import Mathlib.Data.Fintype.Vector
import Literature.Computability.Complexity.InteractiveProofs
import Literature.Computability.Complexity.CoinCounting
import Literature.Computability.Complexity.PrivateCoinGames
import HarnessLib

/-!
# Interactive proofs: the private-coin game of a verifier (bridge `IPVerifier` ↔ `PCGame`)

The passage from the machine-level private-coin verifiers `IPVerifier` of `InteractiveProofs.lean`
(Arora–Barak Def. 8.6: coins and messages are bit strings of the lengths fixed by the verifier's
polynomials, prover messages normalised by `List.takeD`, `acceptProb` a `uniformProb` over the
coins) to the information-theoretic games `PCGame R M` of `PrivateCoinGames.lean` (backward
induction `PCGame.opt`, "no prover beats `opt`", the greedy prover attains it) — the "purely
syntactic bridge" announced in that file's module docstring, needed by the PROOF of the
Goldwasser–Sipser theorem (`Literature.Computability.Complexity.GoldwasserSipser1986_IPk_subset_AMk`)
and by the amplification of `IP[k]`:

* `IPVerifier.vmsg V x m r t` / `vmsgVec` — the verifier's next message normalised to length `m`;
* `IPVerifier.game V x m ℓ : PCGame (List.Vector Bool ℓ) (List.Vector Bool m)` — the game of `V`
  on the input `x` with `ℓ` coins and messages of length `m`;
* `stratOf` (an `IPProver` as a strategy of the game: its messages truncated / padded to length
  `m`) and `proverOf` (a strategy as an `IPProver`, via `readVec`), `stratOf_proverOf`;
* **`transcriptAux_eq_map_play`** / `transcript_eq_map` / `accepts_iff_game_accept`: the
  interaction of `InteractiveProofs.lean` IS the play of the game (by induction on the messages,
  the flag of `transcriptAux` tracking the parity of the history);
* `optAccept V k x := (V.game x m ℓ).opt k []` at the verifier's own `m = msgLen(|x|)`,
  `ℓ = coins(|x|)`, and the two readings of `PCGame.card_accept_transcript_le_opt` /
  `card_accept_transcript_greedy`: **`acceptProb_le_optAccept_div`** (against every prover
  `Pr_r[V accepts] ≤ optAccept / 2^ℓ`) and **`exists_prover_acceptProb_eq`** (attained), with the
  corollaries `mul_two_pow_le_optAccept`, `optAccept_le_mul_two_pow`, `optAccept_le_two_pow`.

The `IPVerifier`-namespace unfolding lemmas `transcriptAux_succ_true` / `transcriptAux_succ_false`
/ `transcriptAux_zero_eq` restate `AMasIP.transcriptAux_true_succ` etc. of
`ArthurMerlinGamesIPProofs.lean` (which sits far above this file in the import order); this is
their proper home and the `AMasIP` copies should eventually be retired in their favour.

## References

* S. Arora, B. Barak, *Computational Complexity: A Modern Approach*, CUP 2009, Def. 8.6, §8.1
  (remarks after Lemma 8.7: deterministic provers suffice; the optimum prover).
-/

noncomputable section

namespace Literature.Computability.Complexity

open _root_.Computability Finset

open scoped Classical

namespace IPVerifier

variable (V : IPVerifier) (x : List Bool) (m ℓ : ℕ)

/-! ### The verifier's message and the game -/

/-- **The verifier's message** after the history `t` with coins `r`, normalised to length `m`
(`a_{i+1} = V(x, r, a₁, …, a_i)`, truncated / padded as in `IPVerifier.transcriptAux`).
[cite: AroraBarakCC2009, Def. 8.6] -/
def vmsg (r : List Bool) (t : List (List Bool)) : List Bool :=
  (V.next (view x r t)).takeD m false

/-- The verifier's message has the normalised length `m`. [cite: AroraBarakCC2009, Def. 8.6] -/
@[simp] theorem length_vmsg (r : List Bool) (t : List (List Bool)) : (V.vmsg x m r t).length = m :=
  List.takeD_length _ _ _

/-- The verifier's message as a vector of length `m`. [cite: AroraBarakCC2009, Def. 8.6] -/
def vmsgVec (r : List Bool) (t : List (List Bool)) : List.Vector Bool m :=
  ⟨V.vmsg x m r t, V.length_vmsg x m r t⟩

/-- `(vmsgVec …).toList = vmsg …`. [folklore] -/
@[simp] theorem toList_vmsgVec (r : List Bool) (t : List (List Bool)) :
    (V.vmsgVec x m r t).toList = V.vmsg x m r t :=
  rfl

/-- **The private-coin game of `V` on the input `x`** with `ℓ` coins and messages of length `m`
(the information-theoretic layer `PCGame` of `PrivateCoinGames.lean`): the verifier's next message
is `vmsg`, its verdict is membership of the view `⟨x, ⟨r, messages⟩⟩` in `V.verdict`.
[cite: AroraBarakCC2009, Def. 8.6] -/
def game : PCGame (List.Vector Bool ℓ) (List.Vector Bool m) where
  next r h := V.vmsgVec x m r.toList (h.map List.Vector.toList)
  accept r h := view x r.toList (h.map List.Vector.toList) ∈ V.verdict

/-- The game's next message, as a list. [folklore] -/
@[simp] theorem toList_game_next (r : List.Vector Bool ℓ) (h : List (List.Vector Bool m)) :
    ((V.game x m ℓ).next r h).toList = V.vmsg x m r.toList (h.map List.Vector.toList) :=
  rfl

/-- The game's verdict. [folklore] -/
theorem game_accept_iff (r : List.Vector Bool ℓ) (h : List (List.Vector Bool m)) :
    (V.game x m ℓ).accept r h ↔ view x r.toList (h.map List.Vector.toList) ∈ V.verdict :=
  Iff.rfl

/-! ### Provers as strategies and back -/

/-- **An `IPProver` as a strategy of the game**: its reply to the history, truncated / padded to
length `m` exactly as `transcriptAux` normalises it. [cite: AroraBarakCC2009, Def. 8.6] -/
def stratOf (P : IPProver) : List (List.Vector Bool m) → List.Vector Bool m :=
  fun h => ⟨(P (h.map List.Vector.toList)).takeD m false, List.takeD_length _ _ _⟩

/-- A string read as a message of the game: truncated / padded to length `m`. [folklore] -/
def readVec (a : List Bool) : List.Vector Bool m := ⟨a.takeD m false, List.takeD_length _ _ _⟩

/-- `(readVec m a).toList = a.takeD m false`. [folklore] -/
@[simp] theorem toList_readVec (a : List Bool) : (readVec m a).toList = a.takeD m false := rfl

/-- **A strategy of the game as an `IPProver`** (messages of a transcript read back as vectors by
`readVec`, which is the identity on messages of length `m`). [cite: AroraBarakCC2009, Def. 8.6] -/
def proverOf (σ : List (List.Vector Bool m) → List.Vector Bool m) : IPProver :=
  fun t => (σ (t.map (readVec m))).toList

/-- `takeD m` is the identity on a string of length `m`. [folklore] -/
theorem takeD_of_length_eq {a : List Bool} (ha : a.length = m) : a.takeD m false = a := by
  rw [List.takeD_eq_take _ ha.ge, List.take_of_length_le ha.le]

/-- Reading a vector's list back is the identity. [folklore] -/
@[simp] theorem readVec_toList (a : List.Vector Bool m) : readVec m a.toList = a :=
  List.Vector.eq _ _ (by rw [toList_readVec]; exact takeD_of_length_eq m a.toList_length)

/-- Reading a history of vectors back is the identity. [folklore] -/
theorem map_readVec_map_toList (h : List (List.Vector Bool m)) :
    (h.map List.Vector.toList).map (readVec m) = h := by
  rw [List.map_map]
  conv_rhs => rw [← List.map_id h]
  exact List.map_congr_left fun a _ => readVec_toList m a

/-- The strategy of the prover of a strategy is the strategy. [folklore] -/
theorem stratOf_proverOf (σ : List (List.Vector Bool m) → List.Vector Bool m) :
    stratOf m (proverOf m σ) = σ := by
  funext h
  refine List.Vector.eq _ _ ?_
  have h1 : proverOf m σ (h.map List.Vector.toList) = (σ h).toList := by
    simp only [proverOf, map_readVec_map_toList]
  show (proverOf m σ (h.map List.Vector.toList)).takeD m false = (σ h).toList
  rw [h1]
  exact takeD_of_length_eq m (σ h).toList_length

/-! ### The interaction is the play of the game -/

/-- One step of the interaction, the verifier speaking (`IPVerifier`-namespace home of the
unfolding lemma; cf. `AMasIP.transcriptAux_true_succ`). [cite: AroraBarakCC2009, Def. 8.6] -/
theorem transcriptAux_succ_true (r : List Bool) (P : IPProver) (k : ℕ) (t : List (List Bool)) :
    V.transcriptAux x r P m true (k + 1) t = V.transcriptAux x r P m false k (t ++ [V.vmsg x m r t]) :=
  rfl

/-- One step of the interaction, the prover speaking. [cite: AroraBarakCC2009, Def. 8.6] -/
theorem transcriptAux_succ_false (r : List Bool) (P : IPProver) (k : ℕ) (t : List (List Bool)) :
    V.transcriptAux x r P m false (k + 1) t = V.transcriptAux x r P m true k (t ++ [(P t).takeD m false]) :=
  rfl

/-- No step left. [cite: AroraBarakCC2009, Def. 8.6] -/
theorem transcriptAux_zero_eq (r : List Bool) (P : IPProver) (b : Bool) (t : List (List Bool)) :
    V.transcriptAux x r P m b 0 t = t := by
  cases b <;> rfl

/-- **The interaction of `InteractiveProofs.lean` is the play of the game**: continuing a history
`h` (of vectors) for `n` messages against `P`, with the flag tracking the parity of `|h|`, gives
the play of the game against the strategy `stratOf P`, read as lists.
[cite: AroraBarakCC2009, Def. 8.6] -/
theorem transcriptAux_eq_map_play (P : IPProver) (r : List.Vector Bool ℓ) :
    ∀ (n : ℕ) (b : Bool) (h : List (List.Vector Bool m)), (b = true ↔ Even h.length) →
      V.transcriptAux x r.toList P m b n (h.map List.Vector.toList) =
        ((V.game x m ℓ).play r (stratOf m P) n h).map List.Vector.toList
  | 0, b, h, _ => by rw [transcriptAux_zero_eq, PCGame.play_zero]
  | n + 1, true, h, hb => by
    have he : Even h.length := hb.1 rfl
    rw [transcriptAux_succ_true, PCGame.play_succ, if_pos he,
      ← transcriptAux_eq_map_play P r n false (h ++ [(V.game x m ℓ).next r h])
        ⟨fun h' => absurd h' Bool.false_ne_true, fun h' => absurd h' (by simp [Nat.even_add_one, he])⟩]
    simp
  | n + 1, false, h, hb => by
    have ho : ¬Even h.length := fun h' => Bool.false_ne_true (hb.2 h')
    rw [transcriptAux_succ_false, PCGame.play_succ, if_neg ho,
      ← transcriptAux_eq_map_play P r n true (h ++ [stratOf m P h])
        ⟨fun _ => by simp [Nat.even_add_one, ho], fun _ => rfl⟩]
    simp [stratOf]

/-- **The complete transcript is the game's transcript.** [cite: AroraBarakCC2009, Def. 8.6] -/
theorem transcript_eq_map (k : ℕ) (r : List.Vector Bool (V.coins.eval x.length)) (P : IPProver) :
    V.transcript k x r.toList P =
      ((V.game x (V.msgLen.eval x.length) (V.coins.eval x.length)).transcript k r
        (stratOf (V.msgLen.eval x.length) P)).map List.Vector.toList := by
  have h := V.transcriptAux_eq_map_play x (V.msgLen.eval x.length) (V.coins.eval x.length) P r k true []
    ⟨fun _ => by simp, fun _ => rfl⟩
  simpa [transcript, PCGame.transcript] using h

/-- **Acceptance of the interaction is the game's verdict on its transcript.**
[cite: AroraBarakCC2009, Def. 8.6] -/
theorem accepts_iff_game_accept (k : ℕ) (r : List.Vector Bool (V.coins.eval x.length)) (P : IPProver) :
    V.Accepts k x r.toList P ↔
      (V.game x (V.msgLen.eval x.length) (V.coins.eval x.length)).accept r
        ((V.game x (V.msgLen.eval x.length) (V.coins.eval x.length)).transcript k r
          (stratOf (V.msgLen.eval x.length) P)) := by
  rw [Accepts, transcript_eq_map, game_accept_iff]

/-! ### The optimal acceptance probability -/

/-- **The optimal number of accepting coin strings** of `V` on input `x` in a `k`-message
interaction: the backward-induction value `PCGame.opt` of its game at the root.
[cite: AroraBarakCC2009, §8.1] -/
def optAccept (k : ℕ) (x : List Bool) : ℕ :=
  (V.game x (V.msgLen.eval x.length) (V.coins.eval x.length)).opt k []

/-- The number of accepting coin strings against `P` is the game's count against `stratOf P`.
[cite: AroraBarakCC2009, Def. 8.6] -/
theorem cnt_accepts_eq (k : ℕ) (x : List Bool) (P : IPProver) :
    cnt (V.coins.eval x.length) {r | V.Accepts k x r P} =
      (univ.filter fun r : List.Vector Bool (V.coins.eval x.length) =>
        (V.game x (V.msgLen.eval x.length) (V.coins.eval x.length)).accept r
          ((V.game x (V.msgLen.eval x.length) (V.coins.eval x.length)).transcript k r
            (stratOf (V.msgLen.eval x.length) P))).card := by
  unfold cnt
  exact congrArg card (filter_congr fun r _ => V.accepts_iff_game_accept x k r P)

/-- **No prover is accepted on more than `optAccept` coin strings.** [cite: AroraBarakCC2009, §8.1] -/
theorem cnt_accepts_le_optAccept (k : ℕ) (x : List Bool) (P : IPProver) :
    cnt (V.coins.eval x.length) {r | V.Accepts k x r P} ≤ V.optAccept k x := by
  rw [cnt_accepts_eq]
  exact PCGame.card_accept_transcript_le_opt _ _ k

/-- **The greedy strategy, played by an `IPProver`, is accepted on exactly `optAccept` coin
strings.** [cite: AroraBarakCC2009, §8.1] -/
theorem cnt_accepts_proverOf_greedy (k : ℕ) (x : List Bool) :
    cnt (V.coins.eval x.length) {r | V.Accepts k x r (proverOf (V.msgLen.eval x.length)
      ((V.game x (V.msgLen.eval x.length) (V.coins.eval x.length)).greedy k))} = V.optAccept k x := by
  rw [cnt_accepts_eq, stratOf_proverOf]
  exact PCGame.card_accept_transcript_greedy _ k

/-- `optAccept ≤ 2^ℓ`. [folklore] -/
theorem optAccept_le_two_pow (k : ℕ) (x : List Bool) : V.optAccept k x ≤ 2 ^ V.coins.eval x.length := by
  rw [← cnt_accepts_proverOf_greedy]
  exact cnt_le _ _

/-- **Soundness reading**: against every prover, `Pr_r[V accepts] ≤ optAccept / 2^ℓ`.
[cite: AroraBarakCC2009, §8.1] -/
theorem acceptProb_le_optAccept_div (k : ℕ) (x : List Bool) (P : IPProver) :
    V.acceptProb k x P ≤ (V.optAccept k x : ℝ) / 2 ^ V.coins.eval x.length := by
  unfold acceptProb
  rw [uniformProb_eq_cnt_div]
  exact div_le_div_of_nonneg_right (by exact_mod_cast V.cnt_accepts_le_optAccept k x P) (by positivity)

/-- **Completeness reading**: some prover is accepted with probability exactly `optAccept / 2^ℓ`,
so `optAccept / 2^ℓ = max_P Pr_r[V accepts x against P]`. [cite: AroraBarakCC2009, §8.1] -/
theorem exists_prover_acceptProb_eq (k : ℕ) (x : List Bool) :
    ∃ P : IPProver, V.acceptProb k x P = (V.optAccept k x : ℝ) / 2 ^ V.coins.eval x.length :=
  ⟨_, by unfold acceptProb; rw [uniformProb_eq_cnt_div, cnt_accepts_proverOf_greedy]⟩

/-- If some prover is accepted with probability `≥ c` then `c · 2^ℓ ≤ optAccept`.
[cite: AroraBarakCC2009, §8.1] -/
theorem mul_two_pow_le_optAccept {k : ℕ} {x : List Bool} {P : IPProver} {c : ℝ}
    (h : c ≤ V.acceptProb k x P) : c * 2 ^ V.coins.eval x.length ≤ V.optAccept k x := by
  have h' := h.trans (V.acceptProb_le_optAccept_div k x P)
  rwa [le_div_iff₀ (by positivity)] at h'

/-- If every prover is accepted with probability `≤ s` then `optAccept ≤ s · 2^ℓ`.
[cite: AroraBarakCC2009, §8.1] -/
theorem optAccept_le_mul_two_pow {k : ℕ} {x : List Bool} {s : ℝ}
    (h : ∀ P : IPProver, V.acceptProb k x P ≤ s) :
    (V.optAccept k x : ℝ) ≤ s * 2 ^ V.coins.eval x.length := by
  obtain ⟨P, hP⟩ := V.exists_prover_acceptProb_eq k x
  have h' := h P
  rwa [hP, div_le_iff₀ (by positivity)] at h'

end IPVerifier

end Literature.Computability.Complexity

end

^^^^

WORK INSTRUCTION>
For this exercise, output exactly the lines above from the line with "true, h, hb => by" to the line with "transcript.** [cite: AroraBarakCC2009, Def. 8.6] -/", counting both, and leave out the rest.

TASK OUTPUT>
  | n + 1, true, h, hb => by
    have he : Even h.length := hb.1 rfl
    rw [transcriptAux_succ_true, PCGame.play_succ, if_pos he,
      ← transcriptAux_eq_map_play P r n false (h ++ [(V.game x m ℓ).next r h])
        ⟨fun h' => absurd h' Bool.false_ne_true, fun h' => absurd h' (by simp [Nat.even_add_one, he])⟩]
    simp
  | n + 1, false, h, hb => by
    have ho : ¬Even h.length := fun h' => Bool.false_ne_true (hb.2 h')
    rw [transcriptAux_succ_false, PCGame.play_succ, if_neg ho,
      ← transcriptAux_eq_map_play P r n true (h ++ [stratOf m P h])
        ⟨fun _ => by simp [Nat.even_add_one, ho], fun _ => rfl⟩]
    simp [stratOf]

/-- **The complete transcript is the game's transcript.** [cite: AroraBarakCC2009, Def. 8.6] -/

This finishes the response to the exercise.